Clare Short: There was an option for securing the future of Iraq after the conflict—an international leadership under an international mandate that would have brought in lots of different forces seeing themselves as serving the people of Iraq rather than the coalition. Does the right hon. and learned Gentleman agree that that option is still available, because the new UN resolution after December could internationalise the leadership and the reconstruction, and then the occupying powers could leave and the people of Iraq could have the chance of a better future?
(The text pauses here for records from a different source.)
import Literature.AlgebraicGeometry.Motives.UniversalHypersurfaceSmooth
import HarnessLib

/-!
# The regular locus of the universal hypersurface: the universal family of degree-`d` hypersurfaces in `ℙⁿ⁺¹`
# INCLUDING its singular members, minus the fibre-singular points, is smooth over `S^d`

Family `hodge`, layer `Literature/AlgebraicGeometry/Motives`. Sequel of `UniversalHypersurfaceFamily` /
`UniversalHypersurfaceSmooth` (Voisin II §6.2.1; Hartshorne III Thm. 10.2). There the universal hypersurface
`𝒴 = V₊(F) ⊆ ℙⁿ⁺¹_R`, `R = k[a_m]`, `F = Σ a_m x^m`, is restricted to the base `U ⊆ S^d = Spec R` of NONSINGULAR forms,
giving the smooth projective family `family k n d`. For the local study of a DEGENERATION (the monodromy of a meridian of
the discriminant: Picard–Lefschetz, Arnold–Gusein-Zade–Varchenko II §1.1; the crux K1 of
`Summits/HodgeConjecture/HodgeConjecture/Theses/CyclicUnitaryPowers.lean`) one needs the family over a disc MEETING the
discriminant, i.e. singular members too. The right total space is the **regular locus**

  `𝒴° := 𝒴 ∖ Σ`,  `Σ = V₊(F, ∂₀F, …, ∂_{n+1}F)` (`singularSet`) = the pairs (form, singular point of its hypersurface):

an open subscheme of `𝒴` which CONTAINS every singular member minus its singular points, and on which the projection to
`S^d` is still smooth of relative dimension `n` (Jacobian criterion at every point where some partial does not vanish:
exactly the Euler charts `D₊(xᵢ ∂ⱼF)` of `UniversalHypersurfaceSmooth`, whose smoothness over `R` was proved there over
ALL of `Spec R`). Contents:

* `regularLocus k n d : (totalSpace k n d).Opens`, `mem_regularLocus_iff` (some `∂ⱼF ∉ 𝔭`),
  `preimage_baseOpens_le_regularLocus` (`𝒴_U ⊆ 𝒴°`);
* `regularToSpec k n d : 𝒴° → S^d` and **`smoothOfRelativeDimension_regularToSpec`** (smooth of relative dimension `n`,
  `d ≥ 1`);
* `affineBase k n d` (`S^d` as a `k`-scheme), `regularTotal k n d` (`𝒴°` as a `k`-scheme), `regularFamily : regularTotal ⟶
  affineBase`, with `smoothOfRelativeDimension_regularTotal_hom` (`𝒴°` is smooth over `k` of relative dimension
  `n + #{m}`), `locallyOfFiniteType_regularTotal_hom`, `isSeparated_regularTotal_hom`, `smooth_regularFamily_left`;
* `totalToRegular : total k n d ⟶ regularTotal k n d`, the open immersion of the smooth family, over `baseToAffine`.

So `𝒴°(ℂ)` is a real manifold (`Motives.ComplexPoints.chartedSpace`) on which `𝒴°(ℂ) → S^d(ℂ)` is a submersion
(`ComplexPoints.surjective_mfderiv_map`) — the ambient space of the geometric monodromy construction.

## References

* [VoisinHodgeII2003] C. Voisin, Hodge Theory and Complex Algebraic Geometry II, CUP 2003, §6.2.1, §2.3.1.
* [Hartshorne1977] R. Hartshorne, Algebraic Geometry (1977), I Ex. 5.8, III Thm. 10.2, Example 10.0.1.
* [ArnoldGuseinzadeVarchenko2012] V. I. Arnold, S. M. Gusein-Zade, A. N. Varchenko, Singularities of Differentiable Maps,
  Vol. 2, Part I §1.1.
-/

noncomputable section

open CategoryTheory AlgebraicGeometry MvPolynomial HomogeneousLocalization TopologicalSpace Limits

universe u

namespace Literature.AlgebraicGeometry.Motives.UniversalHypersurface

variable (k : Type u) [Field k] (n d : ℕ)

attribute [local instance] MvPolynomial.gradedAlgebra ProjBaseChange.algebraBase

/-- graded pieces of `R[x₀, …, x_{n+1}]` -/
local notation "𝒜" R => MvPolynomial.homogeneousSubmodule (Fin (n + 2)) R

/-! ### The regular locus -/

/-- **The regular locus `𝒴° = 𝒴 ∖ Σ` of the universal hypersurface**: the open set of points of `V₊(F) ⊆ ℙⁿ⁺¹_R` at
which not all partials `∂ⱼF` vanish (complement of the closed `singularSet`), i.e. the pairs (form, NONSINGULAR point of
its hypersurface), singular members included. [cite: Hartshorne1977, I Ex. 5.8] [cite: VoisinHodgeII2003, §2.3.1] -/
def regularLocus : (totalSpace k n d).Opens :=
  ⟨(totalι k n d) ⁻¹' (singularSet k n d)ᶜ,
    (isClosed_singularSet k n d).isOpen_compl.preimage (totalι k n d).continuous⟩

/-- Membership in the regular locus: some partial `∂ⱼF` is not in the homogeneous prime of the point (the form `F` itself
always is, on `𝒴 = V₊(F)`). [cite: Hartshorne1977, I Ex. 5.8] -/
theorem mem_regularLocus_iff (y : totalSpace k n d) :
    y ∈ regularLocus k n d ↔ ∃ j, pderiv j (universalForm k n d) ∉ (totalι k n d y).asHomogeneousIdeal := by
  have hF : universalForm k n d ∈ (totalι k n d y).asHomogeneousIdeal := by
    have hmem : totalι k n d y ∈ ProjectiveSpectrum.zeroLocus (𝒜 (CoeffRing k n d)) {universalForm k n d} := by
      rw [← range_totalι]; exact ⟨y, rfl⟩
    exact Set.singleton_subset_iff.mp hmem
  have key : totalι k n d y ∈ singularSet k n d ↔
      ∀ j, pderiv j (universalForm k n d) ∈ (totalι k n d y).asHomogeneousIdeal := by
    change (insert (universalForm k n d) (Set.range fun j => pderiv j (universalForm k n d)) :
        Set (MvPolynomial (Fin (n + 2)) (CoeffRing k n d))) ⊆
      ((totalι k n d y).asHomogeneousIdeal : Set (MvPolynomial (Fin (n + 2)) (CoeffRing k n d))) ↔ _
    rw [Set.insert_subset_iff, Set.range_subset_iff]
    exact ⟨fun h => h.2, fun h => ⟨hF, h⟩⟩
  change ¬ (totalι k n d y ∈ singularSet k n d) ↔ _
  rw [key, not_forall]

/-- **The smooth family sits inside the regular locus**: `π⁻¹(U) ⊆ 𝒴°` (over a nonsingular form every point of the
hypersurface is nonsingular). [cite: VoisinHodgeII2003, §6.2.1] -/
theorem preimage_baseOpens_le_regularLocus :
    (totalToSpec k n d) ⁻¹ᵁ (baseOpens k n d) ≤ regularLocus k n d := fun y hy =>
  (mem_regularLocus_iff k n d y).2 (exists_pderiv_not_mem k n d y hy).2

/-- `𝒴° → S^d = Spec R`, the universal hypersurface with its fibre-singular points removed, over ALL forms.
[cite: VoisinHodgeII2003, §6.2.1] -/
abbrev regularToSpec : (regularLocus k n d).toScheme ⟶ Spec (.of (CoeffRing k n d)) :=
  (regularLocus k n d).ι ≫ totalToSpec k n d

/-! ### Smoothness over `S^d` -/

/-- **`𝒴° → S^d` is smooth of relative dimension `n`** for `d ≥ 1` (Jacobian criterion in families, Hartshorne III
Thm. 10.2: `𝒴°` is covered by the Euler charts `D₊(xᵢ ∂ⱼF) ∩ 𝒴`, each smooth of relative dimension `n` over `Spec R` by
`smoothOfRelativeDimension_subschemePiece`; same assembly as `smoothOfRelativeDimension_familyHom`, with the base
unrestricted). [cite: Hartshorne1977, III Thm. 10.2] -/
theorem smoothOfRelativeDimension_regularToSpec (hd : 0 < d) :
    SmoothOfRelativeDimension n (regularToSpec k n d) := by
  set W := regularLocus k n d with hW
  let piece : ∀ ij : Fin (n + 2) × Fin (n + 1), _ := fun ij =>
    ProjSubscheme.subschemePiece (idealSheaf k n d) (chartOpen k n d ij.1 ij.2)
  let 𝒲 : W.toScheme.OpenCover :=
    Scheme.Cover.mkOfCovers (Fin (n + 2) × Fin (n + 1))
      (fun ij => ((piece ij) ⁻¹ᵁ W).toScheme) (fun ij => piece ij ∣_ W)
      (fun x => by
        have hx : (W.ι x : totalSpace k n d) ∈ regularLocus k n d := x.2
        obtain ⟨j, hj⟩ := (mem_regularLocus_iff k n d _).1 hx
        have hF : universalForm k n d ∈ (totalι k n d (W.ι x)).asHomogeneousIdeal := by
          have hmem : totalι k n d (W.ι x) ∈
              ProjectiveSpectrum.zeroLocus (𝒜 (CoeffRing k n d)) {universalForm k n d} := by
            rw [← range_totalι]; exact ⟨W.ι x, rfl⟩
          exact Set.singleton_subset_iff.mp hmem
        obtain ⟨ij, hij⟩ := exists_mem_basicOpen k n d (totalι k n d (W.ι x)) hF ⟨j, hj⟩
        have hx' : (W.ι x : totalSpace k n d) ∈ (piece ij).opensRange := by
          rw [ProjSubscheme.opensRange_subschemePiece]
          exact hij
        obtain ⟨y, hy⟩ := hx'
        have hyW : y ∈ (piece ij) ⁻¹ᵁ W := by
          change piece ij y ∈ W
          rw [hy]
          exact x.2
        refine ⟨ij, ⟨y, hyW⟩, ?_⟩
        apply Subtype.ext
        rw [morphismRestrict_base_coe]
        exact hy)
      (fun ij => IsZariskiLocalAtTarget.restrict (P := @IsOpenImmersion) inferInstance W)
  refine IsZariskiLocalAtSource.of_openCover (P := @SmoothOfRelativeDimension n) 𝒲 fun ij => ?_
  -- `(piece ij ∣_ W) ≫ W.ι ≫ totalToSpec = ((piece ij)⁻¹ W).ι ≫ piece ij ≫ totalToSpec`
  have h1 : SmoothOfRelativeDimension n (piece ij ≫ totalToSpec k n d) :=
    smoothOfRelativeDimension_subschemePiece k n d ij.1 ij.2 hd
  have h2 : SmoothOfRelativeDimension (0 + n) (((piece ij) ⁻¹ᵁ W).ι ≫ piece ij ≫ totalToSpec k n d) :=
    inferInstance
  rw [zero_add] at h2
  have heq : 𝒲.f ij ≫ regularToSpec k n d = ((piece ij) ⁻¹ᵁ W).ι ≫ piece ij ≫ totalToSpec k n d := by
    change (piece ij ∣_ W) ≫ W.ι ≫ totalToSpec k n d = _
    rw [← Category.assoc, morphismRestrict_ι, Category.assoc]
  rw [heq]
  exact h2

/-! ### `𝒴°` as a `k`-scheme -/

/-- `S^d = Spec R` as a `k`-scheme (the affine space of all degree-`d` forms). [cite: VoisinHodgeII2003, §6.2.1] -/
def affineBase : SchemeOver k := Over.mk (specCoeffToSpec k n d)

/-- The regular locus `𝒴°` as a `k`-scheme, with structure map through `S^d`. [cite: VoisinHodgeII2003, §6.2.1] -/
def regularTotal : SchemeOver k := Over.mk (regularToSpec k n d ≫ specCoeffToSpec k n d)

/-- `𝒴° → S^d` as a morphism of `k`-schemes. [cite: VoisinHodgeII2003, §6.2.1] -/
def regularFamily : regularTotal k n d ⟶ affineBase k n d := Over.homMk (regularToSpec k n d) rfl

/-- The underlying scheme morphism of `regularFamily` (`rfl`). [cite: VoisinHodgeII2003, §6.2.1] -/
theorem regularFamily_left : (regularFamily k n d).left = regularToSpec k n d := rfl

/-- `S^d → Spec k` is smooth of relative dimension `#{m}` (affine space; a copy of
`HodgeTheory.UniversalHypersurface.smoothOfRelativeDimension_specCoeffToSpec`, kept here to keep imports light).
[cite: Hartshorne1977, III §10 Example 10.0.1] -/
theorem smoothOfRelativeDimension_affineBase_hom :
    SmoothOfRelativeDimension (Fintype.card (DegIndex n d)) (affineBase k n d).hom := by
  change SmoothOfRelativeDimension _ (specCoeffToSpec k n d)
  rw [HasRingHomProperty.Spec_iff (P := @SmoothOfRelativeDimension (Fintype.card (DegIndex n d))),
    CommRingCat.hom_ofHom]
  refine RingHom.locally_of RingHom.isStandardSmoothOfRelativeDimension_respectsIso _ ?_
  rw [RingHom.isStandardSmoothOfRelativeDimension_algebraMap]
  exact isStandardSmoothOfRelativeDimension_coeffRing k n d

/-- **`𝒴°` is smooth over `k` of relative dimension `n + #{m}`** (`𝒴° → S^d` smooth of relative dimension `n`, then the
affine space `S^d`). [cite: Hartshorne1977, III Thm. 10.2 and Example 10.0.1] -/
theorem smoothOfRelativeDimension_regularTotal_hom (hd : 0 < d) :
    SmoothOfRelativeDimension (n + Fintype.card (DegIndex n d)) (regularTotal k n d).hom := by
  haveI : SmoothOfRelativeDimension n (regularToSpec k n d) := smoothOfRelativeDimension_regularToSpec k n d hd
  haveI : SmoothOfRelativeDimension (Fintype.card (DegIndex n d)) (specCoeffToSpec k n d) :=
    smoothOfRelativeDimension_affineBase_hom k n d
  change SmoothOfRelativeDimension _ (regularToSpec k n d ≫ specCoeffToSpec k n d)
  infer_instance

/-- `𝒴° → S^d` is smooth (as the underlying morphism of `regularFamily`). [cite: Hartshorne1977, III Thm. 10.2] -/
theorem smooth_regularFamily_left (hd : 0 < d) : Smooth (regularFamily k n d).left := by
  rw [regularFamily_left]
  haveI : SmoothOfRelativeDimension n (regularToSpec k n d) := smoothOfRelativeDimension_regularToSpec k n d hd
  exact SmoothOfRelativeDimension.smooth n (regularToSpec k n d)

/-- `S^d → Spec k` is smooth. [cite: Hartshorne1977, III §10 Example 10.0.1] -/
theorem smooth_affineBase_hom : Smooth (affineBase k n d).hom := by
  haveI : SmoothOfRelativeDimension (Fintype.card (DegIndex n d)) (affineBase k n d).hom :=
    smoothOfRelativeDimension_affineBase_hom k n d
  exact SmoothOfRelativeDimension.smooth (Fintype.card (DegIndex n d)) (affineBase k n d).hom

/-- `𝒴°` is locally of finite type over `k` (it is smooth). [cite: Hartshorne1977, III Thm. 10.2] -/
theorem locallyOfFiniteType_regularTotal_hom (hd : 0 < d) : LocallyOfFiniteType (regularTotal k n d).hom := by
  haveI : SmoothOfRelativeDimension (n + Fintype.card (DegIndex n d)) (regularTotal k n d).hom :=
    smoothOfRelativeDimension_regularTotal_hom k n d hd
  haveI : Smooth (regularTotal k n d).hom :=
    SmoothOfRelativeDimension.smooth (n + Fintype.card (DegIndex n d)) (regularTotal k n d).hom
  infer_instance

/-- `S^d` is locally of finite type over `k` (affine space). [cite: Hartshorne1977, III §10 Example 10.0.1] -/
theorem locallyOfFiniteType_affineBase_hom : LocallyOfFiniteType (affineBase k n d).hom := by
  haveI : Smooth (affineBase k n d).hom := smooth_affineBase_hom k n d
  infer_instance

/-- `𝒴°` is separated over `k` (open in the proper `𝒴 → S^d`, and `S^d` affine). [cite: Hartshorne1977, II Thm. 4.9] -/
theorem isSeparated_regularTotal_hom : IsSeparated (regularTotal k n d).hom := by
  change IsSeparated (((regularLocus k n d).ι ≫ totalToSpec k n d) ≫ specCoeffToSpec k n d)
  infer_instance

/-! ### The smooth family inside the regular locus -/

/-- The inclusion `U ↪ S^d` of the nonsingular forms, as a morphism of `k`-schemes. [cite: VoisinHodgeII2003, §6.2.1] -/
def baseToAffine : base k n d ⟶ affineBase k n d := Over.homMk (baseOpens k n d).ι rfl

/-- **The open immersion `𝒴_U ↪ 𝒴°` of the universal SMOOTH family into the regular locus**, over `U ↪ S^d`.
[cite: VoisinHodgeII2003, §6.2.1] -/
def totalToRegular : total k n d ⟶ regularTotal k n d :=
  Over.homMk (Scheme.homOfLE (totalSpace k n d) (preimage_baseOpens_le_regularLocus k n d)) (by
    change Scheme.homOfLE (totalSpace k n d) (preimage_baseOpens_le_regularLocus k n d) ≫
        ((regularLocus k n d).ι ≫ totalToSpec k n d) ≫ specCoeffToSpec k n d =
      (totalToSpec k n d ∣_ baseOpens k n d) ≫ (baseOpens k n d).ι ≫ specCoeffToSpec k n d
    rw [← Category.assoc, ← Category.assoc, Scheme.homOfLE_ι, morphismRestrict_ι_assoc, Category.assoc])

/-- The underlying morphism of `totalToRegular` is an open immersion. [cite: VoisinHodgeII2003, §6.2.1] -/
instance isOpenImmersion_totalToRegular_left : IsOpenImmersion (totalToRegular k n d).left := by
  change IsOpenImmersion (Scheme.homOfLE (totalSpace k n d) (preimage_baseOpens_le_regularLocus k n d))
  infer_instance

/-- The square `𝒴_U → 𝒴°`, `U → S^d` commutes: `totalToRegular ≫ regularFamily = family ≫ baseToAffine`.
[cite: VoisinHodgeII2003, §6.2.1] -/
theorem totalToRegular_comp_regularFamily :
    totalToRegular k n d ≫ regularFamily k n d = family k n d ≫ baseToAffine k n d := by
  ext : 1
  change Scheme.homOfLE (totalSpace k n d) (preimage_baseOpens_le_regularLocus k n d) ≫
      ((regularLocus k n d).ι ≫ totalToSpec k n d) =
    (totalToSpec k n d ∣_ baseOpens k n d) ≫ (baseOpens k n d).ι
  rw [← Category.assoc, Scheme.homOfLE_ι, morphismRestrict_ι]

end Literature.AlgebraicGeometry.Motives.UniversalHypersurface

end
Sir Menzies Campbell: I wish that the right hon. Lady were right about that. Her intention is perfectly correct. However, we fared very poorly in the efforts that were made to persuade Muslim countries to provide supporting forces in Iraq, even after UN Security Council resolution 1546, which gives warrant and authority for the continuing presence of the coalition, and expires at the end of this year. I wish that it were possible to created a multinational force of the kind that the right hon. Lady describes, but I have very great doubts about that.

Clare Short: A number of the Muslim countries that were approached made it clear that they would be willing to serve as part of a UN-mandated force, but not in support of the coalition. That was the position of Pakistan and of other countries.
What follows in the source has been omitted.